Проповедь брат Гальярд подготовил на чтение из Иезекииля: «Отвергните от себя все грехи ваши, которыми согрешали вы, и сотворите себе новое сердце и новый дух; и зачем вам умирать, Дом Израилев? Ибо Я не хочу смерти умирающего, говорит Господь Бог; но обратитесь, и живите!» Во время собственной проповеди он использовал наконец возможность надолго повернуться к пастве лицом. Неизвестно, когда в этой церкви еще в ближайшее время сойдется столько народу, и собиралось ли столько до сих пор: вся деревня здесь, не иначе. Некоторые женщины и маленьких детей принесли с собой — должно быть, те, кому не с кем было малышей оставить. Так что из разных углов порой повякивали младенцы и шикали на них боязливые мамаши. Брат Гальярд не обольщался и не приписывал такую посещаемость мессы своей славе проповедника: он прекрасно понимал, что более половины, если не все, собрались посмотреть на инквизитора и попробовать угадать, чего от него можно ожидать и чего именно бояться. Что же, инквизитор занимался теперь тем же самым — «различением духов» по мере слабых своих сил.

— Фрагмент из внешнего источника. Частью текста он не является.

import Summits.ValiantsHypothesis.ValiantsHypothesis.Theorems.SymPencilHomogeneousDropTools
import Literature.Computability.AlgebraicComplexity.LandsbergRessayreNormalForm

/-!
# Route `SymPencil` — the symmetric normal form at the origin, block by block
# (tool file for the rung `sdc(per_4) ≥ 18`, `--supports` stmt-ValiantsHypothesis-5674)

Let `A₀` be a symmetric matrix on `Unit ⊕ ι'` of rank `≥ |ι'|` with kernel vector `w`,
`w_{inl} ≠ 0`, and `M : V → Sym` a linear family.  With the congruence matrix `P` whose first
column is `w` (as in `SymPencilKernelFixedRank`), `Pᵀ A₀ P = 0 ⊕ D` with `D = (A₀)₂₂` invertible
and `Pᵀ M(z) P = [[a(z), b(z)ᵀ],[b(z), C(z)]]` with

  `a(z) = wᵀ M(z) w`,  `b(z)_i = (M(z) w)_{inr i}`,  `C(z) = (M(z))₂₂`,

so that for every scalar `s` (`det_origin_blocks`)

  `w_{inl}² · det (A₀ + s M(z)) = det [[s a(z), s b(z)ᵀ], [s b(z), D + s C(z)]]`.

Combined with homogeneity `det (A₀ + s M(z)) = s⁴ f(z)` this is the input `(E)` of
`SymPencilOriginMoments.moments_four`.  Bookkeeping only; the block identities are those of
`SymPencilKernelFixedRank.rank_le_two_of_kernelRow_sum`. [folklore]
-/

noncomputable section

-- single-conjunct layout: Sub = Summit, duplicated namespace component intended
set_option linter.dupNamespace false

namespace Summit.ValiantsHypothesis.ValiantsHypothesis.Theorems.SymPencilOriginNormalForm

open Matrix
open Literature.Computability.AlgebraicComplexity
open Summit.ValiantsHypothesis.ValiantsHypothesis.Theorems.SymPencilHomogeneousDropTools

universe u

variable {k : Type u} [Field k] {ι' : Type*} [Fintype ι'] [DecidableEq ι']
  {V : Type*} [AddCommGroup V] [Module k V]

/-- **The origin normal form, block by block.**  For symmetric `A₀` on `Unit ⊕ ι'` with
`A₀ w = 0`, `w_{inl} ≠ 0`, `rank A₀ ≥ |ι'|`, and a linear family `M` of symmetric matrices:
`D := (A₀)₂₂` is invertible and symmetric, and
`w_{inl}² det (A₀ + s M(z)) = det [[s wᵀM(z)w, s b(z)ᵀ], [s b(z), D + s (M z)₂₂]]` with
`b(z)_i = (M(z) w)_{inr i}`. [folklore] -/
theorem det_origin_blocks (A₀ : Matrix (Unit ⊕ ι') (Unit ⊕ ι') k) (hA₀s : A₀ᵀ = A₀)
    (w : Unit ⊕ ι' → k) (hw0 : w (Sum.inl ()) ≠ 0) (hA₀w : A₀ *ᵥ w = 0)
    (hrank : Fintype.card ι' ≤ A₀.rank) (M : V →ₗ[k] Matrix (Unit ⊕ ι') (Unit ⊕ ι') k)
    (hMs : ∀ v, (M v)ᵀ = M v) :
    IsUnit (A₀.toBlocks₂₂).det ∧ (A₀.toBlocks₂₂)ᵀ = A₀.toBlocks₂₂ ∧
      (∀ v, ((M v).toBlocks₂₂)ᵀ = (M v).toBlocks₂₂) ∧
      ∀ (s : k) (v : V), w (Sum.inl ()) ^ 2 * (A₀ + s • M v).det =
        (Matrix.fromBlocks ((s * (w ⬝ᵥ M v *ᵥ w)) • (1 : Matrix Unit Unit k))
          (Matrix.replicateRow Unit (s • fun i => (M v *ᵥ w) (Sum.inr i)))
          (Matrix.replicateCol Unit (s • fun i => (M v *ᵥ w) (Sum.inr i)))
          (A₀.toBlocks₂₂ + s • (M v).toBlocks₂₂)).det := by
  classical
  -- the congruence matrix `P` with first column `w`
  set P : Matrix (Unit ⊕ ι') (Unit ⊕ ι') k := Matrix.fromBlocks (w (Sum.inl ()) • 1) 0
    (Matrix.replicateCol Unit fun i => w (Sum.inr i)) 1 with hPdef
  have hPcol : ∀ b, P b (Sum.inl ()) = w b := by
    rintro (b | b)
    · simp [hPdef]
    · simp [hPdef]
  have hPinr : ∀ (b : Unit ⊕ ι') (j : ι'), P b (Sum.inr j) = if b = Sum.inr j then 1 else 0 := by
    rintro (b | b) j
    · simp [hPdef]
    · simp [hPdef, Matrix.one_apply]
  have hPdet : P.det = w (Sum.inl ()) := by
    rw [hPdef, Matrix.det_fromBlocks_zero₁₂, Matrix.det_one, mul_one, Matrix.det_smul,
      Matrix.det_one, mul_one, Fintype.card_unit, pow_one]
  have hPu : IsUnit P.det := isUnit_iff_ne_zero.2 (by rw [hPdet]; exact hw0)
  have hPtu : IsUnit Pᵀ.det := by rwa [Matrix.det_transpose]
  have hcol : ∀ (N : Matrix (Unit ⊕ ι') (Unit ⊕ ι') k) (i : Unit ⊕ ι'),
      (Pᵀ * N * P) i (Sum.inl ()) = (Pᵀ *ᵥ (N *ᵥ w)) i := by
    intro N i
    rw [Matrix.mulVec_mulVec, Matrix.mul_apply, Matrix.mulVec, dotProduct]
    simp_rw [hPcol]
  have hrow : ∀ (u : Unit ⊕ ι' → k), (Pᵀ *ᵥ u) (Sum.inl ()) = w ⬝ᵥ u := by
    intro u
    simp only [Matrix.mulVec, dotProduct, Matrix.transpose_apply, hPcol]
  have hrow' : ∀ (u : Unit ⊕ ι' → k) (i : ι'), (Pᵀ *ᵥ u) (Sum.inr i) = u (Sum.inr i) := by
    intro u i
    simp only [Matrix.mulVec, dotProduct, Matrix.transpose_apply, hPinr, ite_mul, one_mul,
      zero_mul, Finset.sum_ite_eq', Finset.mem_univ, if_true]
  have hblock : ∀ (N : Matrix (Unit ⊕ ι') (Unit ⊕ ι') k) (i j : ι'),
      (Pᵀ * N * P) (Sum.inr i) (Sum.inr j) = N (Sum.inr i) (Sum.inr j) := by
    intro N i j
    simp only [Matrix.mul_apply, Matrix.transpose_apply, hPinr, ite_mul, one_mul, zero_mul,
      mul_ite, mul_one, mul_zero, Finset.sum_ite_eq', Finset.mem_univ, if_true]
  have hsymm : ∀ N : Matrix (Unit ⊕ ι') (Unit ⊕ ι') k, Nᵀ = N → (Pᵀ * N * P)ᵀ = Pᵀ * N * P := by
    intro N hN
    rw [Matrix.transpose_mul, Matrix.transpose_mul, Matrix.transpose_transpose, hN,
      Matrix.mul_assoc]
  -- normal form of `A₀`
  set D : Matrix ι' ι' k := A₀.toBlocks₂₂ with hDdef
  have hAnf : Pᵀ * A₀ * P = Matrix.fromBlocks 0 0 0 D := by
    have hc : ∀ i, (Pᵀ * A₀ * P) i (Sum.inl ()) = 0 := fun i => by
      rw [hcol, hA₀w, Matrix.mulVec_zero, Pi.zero_apply]
    ext (i | i) (j | j)
    · rw [hc]; simp
    · have h := hc (Sum.inr j)
      rw [← hsymm A₀ hA₀s, Matrix.transpose_apply] at h
      rw [h]; simp
    · rw [hc]; simp
    · rw [hblock]; simp [hDdef, Matrix.toBlocks₂₂]
  have hbs : ∀ N : Matrix (Unit ⊕ ι') (Unit ⊕ ι') k, Nᵀ = N → (N.toBlocks₂₂)ᵀ = N.toBlocks₂₂ := by
    intro N hN
    ext i j
    simp only [Matrix.toBlocks₂₂, Matrix.transpose_apply, Matrix.of_apply]
    rw [← hN, Matrix.transpose_apply, hN]
  have hDs : Dᵀ = D := hbs A₀ hA₀s
  have hr0 : ∀ X : Matrix ι' ι' k,
      (Matrix.fromBlocks (0 : Matrix Unit Unit k) 0 0 X).rank ≤ X.rank := by
    intro X
    have hf : Matrix.fromBlocks (0 : Matrix Unit Unit k) 0 0 X =
        Matrix.fromRows (0 : Matrix Unit ι' k) (1 : Matrix ι' ι' k) * X *
          Matrix.fromCols (0 : Matrix ι' Unit k) (1 : Matrix ι' ι' k) := by
      rw [Matrix.fromRows_mul, Matrix.fromRows_mul_fromCols]
      simp
    rw [hf]
    exact (Matrix.rank_mul_le_left _ _).trans (Matrix.rank_mul_le_right _ _)
  have hrP : ∀ X : Matrix (Unit ⊕ ι') (Unit ⊕ ι') k, (Pᵀ * X * P).rank = X.rank := fun X => by
    rw [Matrix.rank_mul_eq_left_of_isUnit_det _ _ hPu,
      Matrix.rank_mul_eq_right_of_isUnit_det _ _ hPtu]
  have hD : IsUnit D.det := by
    rw [isUnit_iff_ne_zero]
    intro hD0
    have hlt := Matrix.rank_lt_card_of_det_eq_zero hD0
    have h2 := hr0 D
    rw [← hAnf, hrP] at h2
    omega
  -- normal form of `M v`
  have hMnf : ∀ v, Pᵀ * M v * P = Matrix.fromBlocks ((w ⬝ᵥ M v *ᵥ w) • (1 : Matrix Unit Unit k))
      (Matrix.replicateRow Unit fun i => (M v *ᵥ w) (Sum.inr i))
      (Matrix.replicateCol Unit fun i => (M v *ᵥ w) (Sum.inr i)) (M v).toBlocks₂₂ := by
    intro v
    have h := eq_fromBlocks_of_col (hsymm _ (hMs v)) (a := w ⬝ᵥ M v *ᵥ w)
      (b := fun i => (M v *ᵥ w) (Sum.inr i)) (by rw [hcol, hrow]) (fun i => by rw [hcol, hrow'])
    have hB : (Pᵀ * M v * P).toBlocks₂₂ = (M v).toBlocks₂₂ := by
      ext i j
      simp only [Matrix.toBlocks₂₂, Matrix.of_apply, hblock]
    rw [hB] at h
    exact h
  refine ⟨hD, hDs, fun v => hbs _ (hMs v), fun s v => ?_⟩
  have hconj : Pᵀ * (A₀ + s • M v) * P =
      Matrix.fromBlocks ((s * (w ⬝ᵥ M v *ᵥ w)) • (1 : Matrix Unit Unit k))
        (Matrix.replicateRow Unit (s • fun i => (M v *ᵥ w) (Sum.inr i)))
        (Matrix.replicateCol Unit (s • fun i => (M v *ᵥ w) (Sum.inr i)))
        (D + s • (M v).toBlocks₂₂) := by
    rw [Matrix.mul_add, Matrix.add_mul, Matrix.mul_smul, Matrix.smul_mul, hAnf, hMnf,
      fromBlocks_add_smul]
  have hdet := congr_arg Matrix.det hconj
  rw [Matrix.det_mul, Matrix.det_mul, Matrix.det_transpose, hPdet] at hdet
  rw [← hdet]
  ring

end Summit.ValiantsHypothesis.ValiantsHypothesis.Theorems.SymPencilOriginNormalForm

end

Жаль, зрение его было не таким острым, как когда-то; но все равно глаз хватало, чтобы разглядеть выражения людских лиц где-то до средних скамей храма. Лица разные, как и подобает. Преобладающее выражение — страх, настороженность, страх. Это печально, но довольно обычно, иного он и не ждал. Одну из передних скамей занимало семейство байля Пейре, с самим байлем во главе; многочисленные Каваэры обоих полов и всяческого возраста сидели смирно, слушали внимательно. Остроносенькая женщина слева от байля — должно быть, супруга — одна из всех то и дело тревожно оглядывалась, как курица, считающая свой выводок в страхе, не утащил ли ястреб цыплока-другого. Остальные, вплоть до самой маленькой в семействе — девочки лет семи — почти и не шевелились, нарочито глядя перед собой одинаковыми темными глазами: вот, мол, честные люди, которым не о чем волноваться. Когда где-то у выхода заплакал на руках матери мелкий ребенок, байлева девочка тоже горестно скривила рот и насупилась, но мать (или бабушка?) толкнула ее в бок, и та не издала ни звука.